> TASK PROMPT: Your answer should be the lines below from the one with "(regularity modulo an" to the one with "and the extension", both included, given again exactly and with nothing added.

[Dataset entries]
import Summits.ResolutionOfSingularities.ResolutionOfSingularities.Theorems.EquisingularLiftEquisingularLiftNatCarrierDeltaStalks
import Literature.AlgebraicGeometry.Motives.ZariskiChowCover
import Literature.AlgebraicGeometry.Resolution.AlterationsSectionDivisor
import HarnessLib

/-!
# [OURS · L1 W4.5(b)] T-CARRIER-Δ, scheme level (2/3): the Δ-centre `St_τ(K) ⊔ E` is FLAT over the
# discrete valuation ring (claim (i))

Support file of the crux chain w45b (cell `res-hironaka`, LADDER-RESOLUTION rung L, slot W4.5(b)), working crux
**EL♮ = `Theses.EquisingularLift.EquisingularLiftNat`** (stmt-ResolutionOfSingularities-20038), registered stub
`stub_elnat_three_isolated_nonabs`; target **T-CARRIER-Δ** of res-L1-w45b-lead-2 (TARGETS 2026-08-27 (2)), claim (i):
«`V(C) → Spec O` flat» for the Δ-centre `C := St_τ(K) ⊔ E` of a cone `K` through a section `s` — clause (c)
`Flat (C.subschemeι ≫ τ ≫ q)` of a HorizChainE1 step, consumed by res-D-pv-013's T-Δ-ISO. OURS; NOT a statement of any
manuscript; AI-written, weaker than expert review. Filed `--supports stmt-ResolutionOfSingularities-20038 --as helper`.

PROOF (Hartshorne III 9.7: over a principal base flat = torsion-free; tree pattern
`ZariskiChow.flat_of_isIntegral_of_surjective`): flatness is affine-local on `V(C)`, and on an affine open the module of
sections is torsion-free as soon as `ϖ` is a nonzerodivisor on every stalk met (sections are detected stalkwise); over the
generic point `ϖ` is a unit; over the closed point the stalk lies over `s(s₀)` (E1 locator, p509910) and is
`𝒪_{X₁,x'}/C_{x'}`, `C_{x'} = (Φ(c/c_j), c_j/1)` (`exists_stalk_strictTransformIdeal_sup_comap`), a localisation of
`R[I/c_j]/(Φ(c/c_j), c_j) ≅ (R/I)[T]/(Φ̄_j)` (p508912), where `ϖ` is a nonzerodivisor since `(R/𝔪_R)[T]` is a domain in
which `Φ̄_j ≠ 0` — D1 `deltaFlat` (p497957) for any `f` with `f̄ ≠ 0`.

* ring level: `mem_map_of_mul_mem_localization` (regularity modulo an ideal passes to localisations),
  `mem_span_C_of_mul_mem_of_map_ne_zero` / `mem_span_of_C_mul_mem_of_map_ne_zero` (`f`, `C p` a regular pair in
  `Λ[T]` when `p` is a non-zero prime element of the domain `Λ` and `f mod p ≠ 0`),
  `mem_coneTransform_sup_of_algebraMap_mul_mem` (`ϖ_R` is a nonzerodivisor modulo `(Φ(c/c_j), c_j/1)` in `R[I/c_j]`);
* stalk level: `mem_stalkIdeal_carrierDelta_of_varpi_mul_mem` (`ϖ` is a nonzerodivisor on `𝒪_{X₁,x'}/C_{x'}` at the
  points `x'` over `s(s₀)`);
* **`flat_carrierDelta_subschemeι_comp`** — claim (i) / clause (c).

HYPOTHESES (at `R = 𝒪_{P,s(s₀)}` only; `c`, `Φ` as in `…CarrierDeltaStalks`): `(c) + (ϖ_R) = 𝔪_R`, `ϖ_R ∉ (c)` (`ϖ_R` =
the germ of `q^*ϖ`, `Γgerm ∘ appTop` as in the route's `GoodAt`), `R/(c)` a domain, `Φ mod 𝔪_R ≠ 0`.
References: R. Hartshorne, *Algebraic Geometry* (1977), III Prop. 9.7; The Stacks Project, Tags 0539, 0804.
-/

set_option linter.dupNamespace false -- mandated namespace `Summit.<Summit>.<Problem>` of this single-conjunct summit
set_option linter.overlappingInstances false -- signatures carry `[IsDomain O] [IsDiscreteValuationRing O]`

noncomputable section

open CategoryTheory AlgebraicGeometry TopologicalSpace IsLocalRing Opposite
open Literature.AlgebraicGeometry.Resolution
open Summit.ResolutionOfSingularities.ResolutionOfSingularities.Cruxes.EquisingularLift.StrataSplit

namespace Summit.ResolutionOfSingularities.ResolutionOfSingularities.Cruxes.EquisingularLiftNat.Sections

universe u

/-! ## Ring level -/

section RingLevel

/-- Regularity modulo an ideal passes to localisations: if `b·y ∈ 𝔞 ⇒ y ∈ 𝔞` in `B`, then the same holds for the
image of `b` and the extension of `𝔞` in any localisation `S` of `B`. [folklore] -/
theorem mem_map_of_mul_mem_localization {B : Type*} [CommRing B] (M : Submonoid B) (S : Type*) [CommRing S]
    [Algebra B S] [IsLocalization M S] {b : B} {𝔞 : Ideal B} (h : ∀ y : B, b * y ∈ 𝔞 → y ∈ 𝔞) (y : S)
    (hy : algebraMap B S b * y ∈ 𝔞.map (algebraMap B S)) : y ∈ 𝔞.map (algebraMap B S) := by
  obtain ⟨⟨m, u⟩, hmu⟩ := IsLocalization.surj M y
  -- `y u = m`, so `(b m)/1 ∈ 𝔞 S`
  have h1 : algebraMap B S (b * m) ∈ 𝔞.map (algebraMap B S) := by
    rw [map_mul, ← hmu, ← mul_assoc]
    exact Ideal.mul_mem_right _ _ hy
  obtain ⟨⟨⟨a, ha⟩, v⟩, hav⟩ := (IsLocalization.mem_map_algebraMap_iff M S).mp h1
  -- `(b m) v = a w`-ish: `∃ w ∈ M, w (b m v) = w a`
  obtain ⟨w, hw⟩ := (IsLocalization.eq_iff_exists M S).mp
    (show algebraMap B S (b * m * v) = algebraMap B S a by rw [map_mul]; exact hav)
  have hmem : b * ((w : B) * v * m) ∈ 𝔞 := by
    have : (w : B) * (b * m * v) ∈ 𝔞 := by rw [hw]; exact Ideal.mul_mem_left _ _ ha
    convert this using 1; ring
  have hm : (w : B) * v * m ∈ 𝔞 := h _ hmem
  -- `y = m/u = (w v m)/(w v u)`
  have hunit : IsUnit (algebraMap B S ((w : B) * v * u)) := by
    rw [map_mul, map_mul]
    exact ((IsLocalization.map_units S w).mul (IsLocalization.map_units S v)).mul (IsLocalization.map_units S u)
  have hy' : y = algebraMap B S ((w : B) * v * m) * ↑hunit.unit⁻¹ := by
    have e1 : algebraMap B S ((w : B) * v * m) = y * algebraMap B S ((w : B) * v * u) := by
      simp only [map_mul]; rw [← hmu]; ring
    rw [e1, mul_assoc, IsUnit.mul_val_inv, mul_one]
  rw [hy']
  exact Ideal.mul_mem_right _ _ (Ideal.mem_map_of_mem _ hm)

variable {Λ : Type u} [CommRing Λ] {σ : Type*}

/-- In `Λ[T]`, a polynomial `f` whose reduction modulo the prime element `p` is non-zero is a nonzerodivisor modulo
`C p`: `f·y ∈ (C p) ⇒ y ∈ (C p)` (`Λ[T]/(C p) = (Λ/p)[T]` is a domain). [folklore] -/
theorem mem_span_C_of_mul_mem_of_map_ne_zero {p : Λ} (hp : (Ideal.span {p}).IsPrime) {f : MvPolynomial σ Λ}
    (hf : MvPolynomial.map (Ideal.Quotient.mk (Ideal.span {p})) f ≠ 0) (y : MvPolynomial σ Λ)
    (hy : f * y ∈ Ideal.span {(MvPolynomial.C p : MvPolynomial σ Λ)}) :
    y ∈ Ideal.span {(MvPolynomial.C p : MvPolynomial σ Λ)} := by
  -- adapted from `mem_span_delta_of_C_mul_mem` (…Theorems.EquisingularLiftEquisingularLiftNatDeltaCentre, p497957)
  haveI : IsDomain (Λ ⧸ Ideal.span {p}) := (Ideal.Quotient.isDomain_iff_prime _).mpr hp
  set red := MvPolynomial.map (σ := σ) (Ideal.Quotient.mk (Ideal.span {p})) with hred
  have hker : RingHom.ker red = Ideal.span {(MvPolynomial.C p : MvPolynomial σ Λ)} := by
    rw [hred, MvPolynomial.ker_map, Ideal.mk_ker, Ideal.map_span, Set.image_singleton]
  have hy0 : red (f * y) = 0 := by rw [← RingHom.mem_ker, hker]; exact hy
  rw [map_mul] at hy0
  have : red y = 0 := (mul_eq_zero.mp hy0).resolve_left hf
  rwa [← RingHom.mem_ker, hker] at this
/-- … hence, if `Λ` is a domain and `p ≠ 0`, `C p` is a nonzerodivisor modulo `f`: `C p · y ∈ (f) ⇒ y ∈ (f)` (swap of the
regular sequence `C p, f`). This is the content of D1 `deltaFlat` for an arbitrary `f` with `f̄ ≠ 0`. [folklore] -/
theorem mem_span_of_C_mul_mem_of_map_ne_zero [IsDomain Λ] {p : Λ} (hp0 : p ≠ 0) (hp : (Ideal.span {p}).IsPrime)
    {f : MvPolynomial σ Λ} (hf : MvPolynomial.map (Ideal.Quotient.mk (Ideal.span {p})) f ≠ 0)
    (y : MvPolynomial σ Λ) (hy : MvPolynomial.C p * y ∈ Ideal.span {f}) : y ∈ Ideal.span {f} :=
  mem_span_singleton_of_mul_mem_of_swap
    (mem_nonZeroDivisors_of_ne_zero (by rwa [Ne, MvPolynomial.C_eq_zero]))
    (mem_span_C_of_mul_mem_of_map_ne_zero hp hf) hy

/-- Reduction of `map` along two surjections with the same kernel: if `map g F = 0` then every coefficient of `F` lies
in `ker g`. [folklore] -/
theorem coeff_mem_ker_of_map_eq_zero {S : Type*} [CommRing S] (g : Λ →+* S) {F : MvPolynomial σ Λ}
    (h : MvPolynomial.map g F = 0) (m : σ →₀ ℕ) : F.coeff m ∈ RingHom.ker g := by
  have := congrArg (MvPolynomial.coeff m) h
  rwa [MvPolynomial.coeff_map, MvPolynomial.coeff_zero] at this

/-- If every coefficient of `F` lies in `ker g` then `map g F = 0`. [folklore] -/
theorem map_eq_zero_of_coeff_mem_ker {S : Type*} [CommRing S] (g : Λ →+* S) {F : MvPolynomial σ Λ}
    (h : ∀ m, F.coeff m ∈ RingHom.ker g) : MvPolynomial.map g F = 0 := by
  ext m
  rw [MvPolynomial.coeff_map, MvPolynomial.coeff_zero]
  exact h m
variable {R : Type u} [CommRing R] {r : ℕ} (c : Fin r → R) (j : Fin r)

> TASK OUTPUT:
* ring level: `mem_map_of_mul_mem_localization` (regularity modulo an ideal passes to localisations),
  `mem_span_C_of_mul_mem_of_map_ne_zero` / `mem_span_of_C_mul_mem_of_map_ne_zero` (`f`, `C p` a regular pair in
  `Λ[T]` when `p` is a non-zero prime element of the domain `Λ` and `f mod p ≠ 0`),
  `mem_coneTransform_sup_of_algebraMap_mul_mem` (`ϖ_R` is a nonzerodivisor modulo `(Φ(c/c_j), c_j/1)` in `R[I/c_j]`);
* stalk level: `mem_stalkIdeal_carrierDelta_of_varpi_mul_mem` (`ϖ` is a nonzerodivisor on `𝒪_{X₁,x'}/C_{x'}` at the
  points `x'` over `s(s₀)`);
* **`flat_carrierDelta_subschemeι_comp`** — claim (i) / clause (c).

HYPOTHESES (at `R = 𝒪_{P,s(s₀)}` only; `c`, `Φ` as in `…CarrierDeltaStalks`): `(c) + (ϖ_R) = 𝔪_R`, `ϖ_R ∉ (c)` (`ϖ_R` =
the germ of `q^*ϖ`, `Γgerm ∘ appTop` as in the route's `GoodAt`), `R/(c)` a domain, `Φ mod 𝔪_R ≠ 0`.
References: R. Hartshorne, *Algebraic Geometry* (1977), III Prop. 9.7; The Stacks Project, Tags 0539, 0804.
-/

set_option linter.dupNamespace false -- mandated namespace `Summit.<Summit>.<Problem>` of this single-conjunct summit
set_option linter.overlappingInstances false -- signatures carry `[IsDomain O] [IsDiscreteValuationRing O]`

noncomputable section

open CategoryTheory AlgebraicGeometry TopologicalSpace IsLocalRing Opposite
open Literature.AlgebraicGeometry.Resolution
open Summit.ResolutionOfSingularities.ResolutionOfSingularities.Cruxes.EquisingularLift.StrataSplit

namespace Summit.ResolutionOfSingularities.ResolutionOfSingularities.Cruxes.EquisingularLiftNat.Sections

universe u

/-! ## Ring level -/

section RingLevel

/-- Regularity modulo an ideal passes to localisations: if `b·y ∈ 𝔞 ⇒ y ∈ 𝔞` in `B`, then the same holds for the
image of `b` and the extension of `𝔞` in any localisation `S` of `B`. [folklore] -/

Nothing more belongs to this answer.